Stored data

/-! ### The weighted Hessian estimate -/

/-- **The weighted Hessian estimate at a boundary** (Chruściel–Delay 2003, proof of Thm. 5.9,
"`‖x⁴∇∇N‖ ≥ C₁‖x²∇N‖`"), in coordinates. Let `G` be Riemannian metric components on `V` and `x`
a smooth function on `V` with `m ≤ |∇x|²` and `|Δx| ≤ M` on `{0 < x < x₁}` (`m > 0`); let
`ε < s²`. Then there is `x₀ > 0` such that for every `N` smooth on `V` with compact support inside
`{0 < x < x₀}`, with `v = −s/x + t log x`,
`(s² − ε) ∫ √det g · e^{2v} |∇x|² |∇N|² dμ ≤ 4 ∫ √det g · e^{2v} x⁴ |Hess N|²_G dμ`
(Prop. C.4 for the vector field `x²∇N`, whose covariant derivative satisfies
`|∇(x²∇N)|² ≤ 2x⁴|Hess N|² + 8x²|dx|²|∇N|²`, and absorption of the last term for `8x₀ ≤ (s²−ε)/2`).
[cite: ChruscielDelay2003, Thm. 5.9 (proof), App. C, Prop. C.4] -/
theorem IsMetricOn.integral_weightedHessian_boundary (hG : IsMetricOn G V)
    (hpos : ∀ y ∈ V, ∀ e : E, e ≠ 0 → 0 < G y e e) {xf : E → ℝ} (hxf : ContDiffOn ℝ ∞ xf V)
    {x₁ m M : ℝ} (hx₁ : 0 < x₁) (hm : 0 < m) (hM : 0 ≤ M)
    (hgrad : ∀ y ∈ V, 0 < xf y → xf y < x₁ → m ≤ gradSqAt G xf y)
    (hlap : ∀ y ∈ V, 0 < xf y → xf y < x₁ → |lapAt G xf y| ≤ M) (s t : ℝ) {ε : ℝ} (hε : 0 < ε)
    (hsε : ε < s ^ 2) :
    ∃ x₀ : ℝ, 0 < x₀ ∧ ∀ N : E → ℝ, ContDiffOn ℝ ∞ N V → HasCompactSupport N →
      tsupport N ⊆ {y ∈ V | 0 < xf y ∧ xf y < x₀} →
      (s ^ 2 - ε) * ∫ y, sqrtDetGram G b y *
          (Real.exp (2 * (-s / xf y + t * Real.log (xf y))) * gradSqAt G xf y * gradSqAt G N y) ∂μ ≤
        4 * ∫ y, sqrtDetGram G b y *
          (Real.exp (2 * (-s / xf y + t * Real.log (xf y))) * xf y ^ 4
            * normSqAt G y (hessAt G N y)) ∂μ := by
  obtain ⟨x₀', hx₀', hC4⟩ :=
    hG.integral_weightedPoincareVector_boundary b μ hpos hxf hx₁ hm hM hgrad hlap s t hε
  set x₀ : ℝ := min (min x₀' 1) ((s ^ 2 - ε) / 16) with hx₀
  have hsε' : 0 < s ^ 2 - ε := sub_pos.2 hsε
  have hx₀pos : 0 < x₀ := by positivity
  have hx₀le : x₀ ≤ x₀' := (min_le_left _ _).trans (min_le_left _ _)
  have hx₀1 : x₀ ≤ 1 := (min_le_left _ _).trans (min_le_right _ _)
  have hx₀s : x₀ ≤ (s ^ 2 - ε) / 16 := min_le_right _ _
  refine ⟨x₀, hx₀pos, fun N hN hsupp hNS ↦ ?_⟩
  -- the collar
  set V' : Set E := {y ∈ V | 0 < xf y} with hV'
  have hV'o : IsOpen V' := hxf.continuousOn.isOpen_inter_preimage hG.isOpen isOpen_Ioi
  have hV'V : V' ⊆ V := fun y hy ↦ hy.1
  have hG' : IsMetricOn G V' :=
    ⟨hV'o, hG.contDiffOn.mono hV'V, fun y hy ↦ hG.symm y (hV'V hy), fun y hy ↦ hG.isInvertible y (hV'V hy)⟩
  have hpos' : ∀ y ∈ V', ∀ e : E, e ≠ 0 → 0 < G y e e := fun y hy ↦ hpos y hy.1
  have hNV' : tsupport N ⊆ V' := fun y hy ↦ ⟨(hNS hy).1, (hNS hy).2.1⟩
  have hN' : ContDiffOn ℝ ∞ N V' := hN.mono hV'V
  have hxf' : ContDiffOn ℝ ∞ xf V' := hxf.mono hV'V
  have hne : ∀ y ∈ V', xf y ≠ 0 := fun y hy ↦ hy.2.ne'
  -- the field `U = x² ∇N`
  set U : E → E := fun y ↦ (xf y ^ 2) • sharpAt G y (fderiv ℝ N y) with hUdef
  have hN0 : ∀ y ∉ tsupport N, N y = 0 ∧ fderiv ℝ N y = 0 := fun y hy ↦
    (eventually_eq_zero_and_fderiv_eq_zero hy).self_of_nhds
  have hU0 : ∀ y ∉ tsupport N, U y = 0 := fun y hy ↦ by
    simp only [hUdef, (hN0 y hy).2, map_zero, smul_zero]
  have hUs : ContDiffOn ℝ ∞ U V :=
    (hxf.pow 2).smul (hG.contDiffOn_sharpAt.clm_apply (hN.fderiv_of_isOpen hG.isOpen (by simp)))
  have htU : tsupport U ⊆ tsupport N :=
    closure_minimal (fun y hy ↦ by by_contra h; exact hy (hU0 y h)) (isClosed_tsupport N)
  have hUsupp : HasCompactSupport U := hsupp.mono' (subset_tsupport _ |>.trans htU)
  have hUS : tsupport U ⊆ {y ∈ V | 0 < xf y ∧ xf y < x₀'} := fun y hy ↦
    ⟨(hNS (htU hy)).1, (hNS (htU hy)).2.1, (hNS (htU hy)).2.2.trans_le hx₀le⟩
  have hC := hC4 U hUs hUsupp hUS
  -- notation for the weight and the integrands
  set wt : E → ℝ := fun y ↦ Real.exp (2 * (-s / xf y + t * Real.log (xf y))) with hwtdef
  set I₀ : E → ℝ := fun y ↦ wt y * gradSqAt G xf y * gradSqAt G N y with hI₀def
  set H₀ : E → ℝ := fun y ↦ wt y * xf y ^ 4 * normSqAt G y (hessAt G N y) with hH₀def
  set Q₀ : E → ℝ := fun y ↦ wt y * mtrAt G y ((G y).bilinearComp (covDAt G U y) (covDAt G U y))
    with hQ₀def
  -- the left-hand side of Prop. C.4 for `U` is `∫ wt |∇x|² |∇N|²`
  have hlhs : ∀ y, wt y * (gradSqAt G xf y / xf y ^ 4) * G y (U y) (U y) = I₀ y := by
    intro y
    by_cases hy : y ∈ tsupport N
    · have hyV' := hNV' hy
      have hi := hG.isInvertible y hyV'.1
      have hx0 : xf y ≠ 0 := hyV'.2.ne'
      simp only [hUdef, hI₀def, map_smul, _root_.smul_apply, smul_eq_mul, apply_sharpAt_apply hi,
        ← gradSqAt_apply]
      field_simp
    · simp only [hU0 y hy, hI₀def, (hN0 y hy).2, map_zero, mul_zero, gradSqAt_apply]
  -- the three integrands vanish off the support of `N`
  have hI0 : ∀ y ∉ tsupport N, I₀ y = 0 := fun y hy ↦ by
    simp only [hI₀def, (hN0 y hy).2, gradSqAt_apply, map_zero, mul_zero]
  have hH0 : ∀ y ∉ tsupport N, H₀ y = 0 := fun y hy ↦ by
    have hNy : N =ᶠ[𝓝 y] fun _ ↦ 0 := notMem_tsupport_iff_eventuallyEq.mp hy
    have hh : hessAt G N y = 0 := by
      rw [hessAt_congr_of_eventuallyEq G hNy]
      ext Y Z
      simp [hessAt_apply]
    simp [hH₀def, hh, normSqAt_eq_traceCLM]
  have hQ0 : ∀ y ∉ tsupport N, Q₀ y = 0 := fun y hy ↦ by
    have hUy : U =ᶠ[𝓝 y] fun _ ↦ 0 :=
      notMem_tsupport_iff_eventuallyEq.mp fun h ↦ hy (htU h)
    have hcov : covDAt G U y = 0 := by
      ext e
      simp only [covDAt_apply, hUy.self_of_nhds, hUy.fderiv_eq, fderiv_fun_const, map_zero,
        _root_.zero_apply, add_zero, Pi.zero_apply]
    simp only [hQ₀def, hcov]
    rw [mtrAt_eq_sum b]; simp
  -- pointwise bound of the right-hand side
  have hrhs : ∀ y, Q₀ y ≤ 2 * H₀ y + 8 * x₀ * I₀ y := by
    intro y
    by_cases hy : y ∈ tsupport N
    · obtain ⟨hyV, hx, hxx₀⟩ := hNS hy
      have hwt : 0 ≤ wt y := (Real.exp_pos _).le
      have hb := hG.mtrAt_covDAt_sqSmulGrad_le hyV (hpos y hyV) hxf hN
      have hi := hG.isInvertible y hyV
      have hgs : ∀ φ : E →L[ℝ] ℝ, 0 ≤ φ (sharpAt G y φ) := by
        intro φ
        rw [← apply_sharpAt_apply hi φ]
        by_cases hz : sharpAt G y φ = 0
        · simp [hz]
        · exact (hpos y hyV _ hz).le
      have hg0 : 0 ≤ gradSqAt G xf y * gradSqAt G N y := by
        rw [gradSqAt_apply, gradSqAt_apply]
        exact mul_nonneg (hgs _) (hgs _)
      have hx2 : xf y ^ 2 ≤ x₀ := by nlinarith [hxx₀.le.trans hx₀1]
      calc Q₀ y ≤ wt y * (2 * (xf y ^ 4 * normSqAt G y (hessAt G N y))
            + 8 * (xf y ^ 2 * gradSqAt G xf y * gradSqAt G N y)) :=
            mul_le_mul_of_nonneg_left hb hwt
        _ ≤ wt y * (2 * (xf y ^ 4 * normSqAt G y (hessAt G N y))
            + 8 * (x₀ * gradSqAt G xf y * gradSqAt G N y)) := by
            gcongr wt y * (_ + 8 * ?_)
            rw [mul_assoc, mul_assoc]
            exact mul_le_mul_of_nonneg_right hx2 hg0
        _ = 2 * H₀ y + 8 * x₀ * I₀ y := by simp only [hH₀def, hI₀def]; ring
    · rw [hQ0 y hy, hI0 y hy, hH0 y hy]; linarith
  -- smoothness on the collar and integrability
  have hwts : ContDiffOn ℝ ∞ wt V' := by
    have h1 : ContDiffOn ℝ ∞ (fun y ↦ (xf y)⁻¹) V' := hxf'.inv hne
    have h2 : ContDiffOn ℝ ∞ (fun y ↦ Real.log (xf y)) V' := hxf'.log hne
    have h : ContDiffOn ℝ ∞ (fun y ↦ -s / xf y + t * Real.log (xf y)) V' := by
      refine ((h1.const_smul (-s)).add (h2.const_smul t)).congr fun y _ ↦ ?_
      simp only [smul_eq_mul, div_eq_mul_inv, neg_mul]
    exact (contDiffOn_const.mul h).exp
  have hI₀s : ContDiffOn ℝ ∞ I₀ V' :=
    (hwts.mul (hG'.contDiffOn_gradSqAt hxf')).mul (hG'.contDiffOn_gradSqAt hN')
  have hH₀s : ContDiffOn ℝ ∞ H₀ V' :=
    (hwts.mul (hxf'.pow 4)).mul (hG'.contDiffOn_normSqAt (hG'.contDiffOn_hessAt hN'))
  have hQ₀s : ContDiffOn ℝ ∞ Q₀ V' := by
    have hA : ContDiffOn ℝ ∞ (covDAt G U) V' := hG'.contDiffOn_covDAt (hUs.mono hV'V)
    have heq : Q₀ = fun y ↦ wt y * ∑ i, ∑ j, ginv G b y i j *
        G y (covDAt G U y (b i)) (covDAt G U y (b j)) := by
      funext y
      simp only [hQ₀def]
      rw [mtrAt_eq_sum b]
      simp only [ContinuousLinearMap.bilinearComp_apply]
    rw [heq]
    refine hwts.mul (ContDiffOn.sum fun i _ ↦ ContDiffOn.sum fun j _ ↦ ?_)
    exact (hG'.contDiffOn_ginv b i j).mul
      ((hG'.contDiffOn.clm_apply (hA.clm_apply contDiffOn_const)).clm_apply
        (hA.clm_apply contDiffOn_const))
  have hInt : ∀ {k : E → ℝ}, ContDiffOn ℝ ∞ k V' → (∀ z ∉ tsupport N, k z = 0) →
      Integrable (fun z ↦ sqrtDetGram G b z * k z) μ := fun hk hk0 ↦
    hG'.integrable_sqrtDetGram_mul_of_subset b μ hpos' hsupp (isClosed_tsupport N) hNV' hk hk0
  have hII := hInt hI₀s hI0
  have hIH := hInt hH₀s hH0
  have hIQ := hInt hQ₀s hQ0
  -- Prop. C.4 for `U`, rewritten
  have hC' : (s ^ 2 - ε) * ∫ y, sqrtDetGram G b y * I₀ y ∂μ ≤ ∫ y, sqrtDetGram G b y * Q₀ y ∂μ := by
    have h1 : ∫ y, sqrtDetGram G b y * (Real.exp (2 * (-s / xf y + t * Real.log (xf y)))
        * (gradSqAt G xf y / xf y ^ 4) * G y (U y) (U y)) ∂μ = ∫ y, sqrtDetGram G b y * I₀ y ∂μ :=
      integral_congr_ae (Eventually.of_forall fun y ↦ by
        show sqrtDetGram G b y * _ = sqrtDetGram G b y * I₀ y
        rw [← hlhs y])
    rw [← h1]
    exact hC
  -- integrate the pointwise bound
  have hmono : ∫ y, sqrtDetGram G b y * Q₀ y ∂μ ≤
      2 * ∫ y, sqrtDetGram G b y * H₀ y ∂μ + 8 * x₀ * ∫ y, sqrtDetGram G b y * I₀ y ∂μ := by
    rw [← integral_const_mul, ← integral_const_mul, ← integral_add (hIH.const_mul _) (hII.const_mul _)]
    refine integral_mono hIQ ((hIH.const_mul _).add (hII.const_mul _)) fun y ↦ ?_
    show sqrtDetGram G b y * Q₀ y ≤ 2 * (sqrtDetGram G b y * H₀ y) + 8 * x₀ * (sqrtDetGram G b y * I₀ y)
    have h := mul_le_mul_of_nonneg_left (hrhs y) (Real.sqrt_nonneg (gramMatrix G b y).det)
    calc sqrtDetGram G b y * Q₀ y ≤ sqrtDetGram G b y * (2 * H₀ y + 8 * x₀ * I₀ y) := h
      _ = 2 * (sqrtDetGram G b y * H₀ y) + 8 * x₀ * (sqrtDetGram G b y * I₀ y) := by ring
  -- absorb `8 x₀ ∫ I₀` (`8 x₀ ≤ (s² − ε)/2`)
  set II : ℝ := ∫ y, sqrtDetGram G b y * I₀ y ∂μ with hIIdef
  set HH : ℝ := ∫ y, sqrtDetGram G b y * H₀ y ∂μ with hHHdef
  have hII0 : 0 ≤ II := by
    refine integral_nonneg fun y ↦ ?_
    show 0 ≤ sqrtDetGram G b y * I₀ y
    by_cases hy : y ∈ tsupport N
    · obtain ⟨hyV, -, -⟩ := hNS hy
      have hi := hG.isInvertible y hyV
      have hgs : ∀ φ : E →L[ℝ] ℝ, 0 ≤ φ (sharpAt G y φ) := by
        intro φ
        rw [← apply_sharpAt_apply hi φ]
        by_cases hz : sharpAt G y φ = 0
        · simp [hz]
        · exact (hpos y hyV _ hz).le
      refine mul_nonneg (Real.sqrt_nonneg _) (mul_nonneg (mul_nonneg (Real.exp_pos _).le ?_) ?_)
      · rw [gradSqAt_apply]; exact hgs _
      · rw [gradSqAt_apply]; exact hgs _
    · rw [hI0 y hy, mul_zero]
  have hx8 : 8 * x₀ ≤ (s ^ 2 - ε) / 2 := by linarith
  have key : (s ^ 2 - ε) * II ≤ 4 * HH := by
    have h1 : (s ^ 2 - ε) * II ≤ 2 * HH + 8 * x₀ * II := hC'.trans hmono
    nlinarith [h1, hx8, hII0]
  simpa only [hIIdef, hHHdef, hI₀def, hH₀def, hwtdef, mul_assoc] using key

- WHAT TO WORK ON:
Take the lines above from the one containing "exact mul_le_mul_of_nonneg_right hx2" down to the one containing "have hwts : ContDiffOn ℝ ∞ wt V' := by", and transcribe them exactly, both ends included.

- RESULT OF THE TASK:
            exact mul_le_mul_of_nonneg_right hx2 hg0
        _ = 2 * H₀ y + 8 * x₀ * I₀ y := by simp only [hH₀def, hI₀def]; ring
    · rw [hQ0 y hy, hI0 y hy, hH0 y hy]; linarith
  -- smoothness on the collar and integrability
  have hwts : ContDiffOn ℝ ∞ wt V' := by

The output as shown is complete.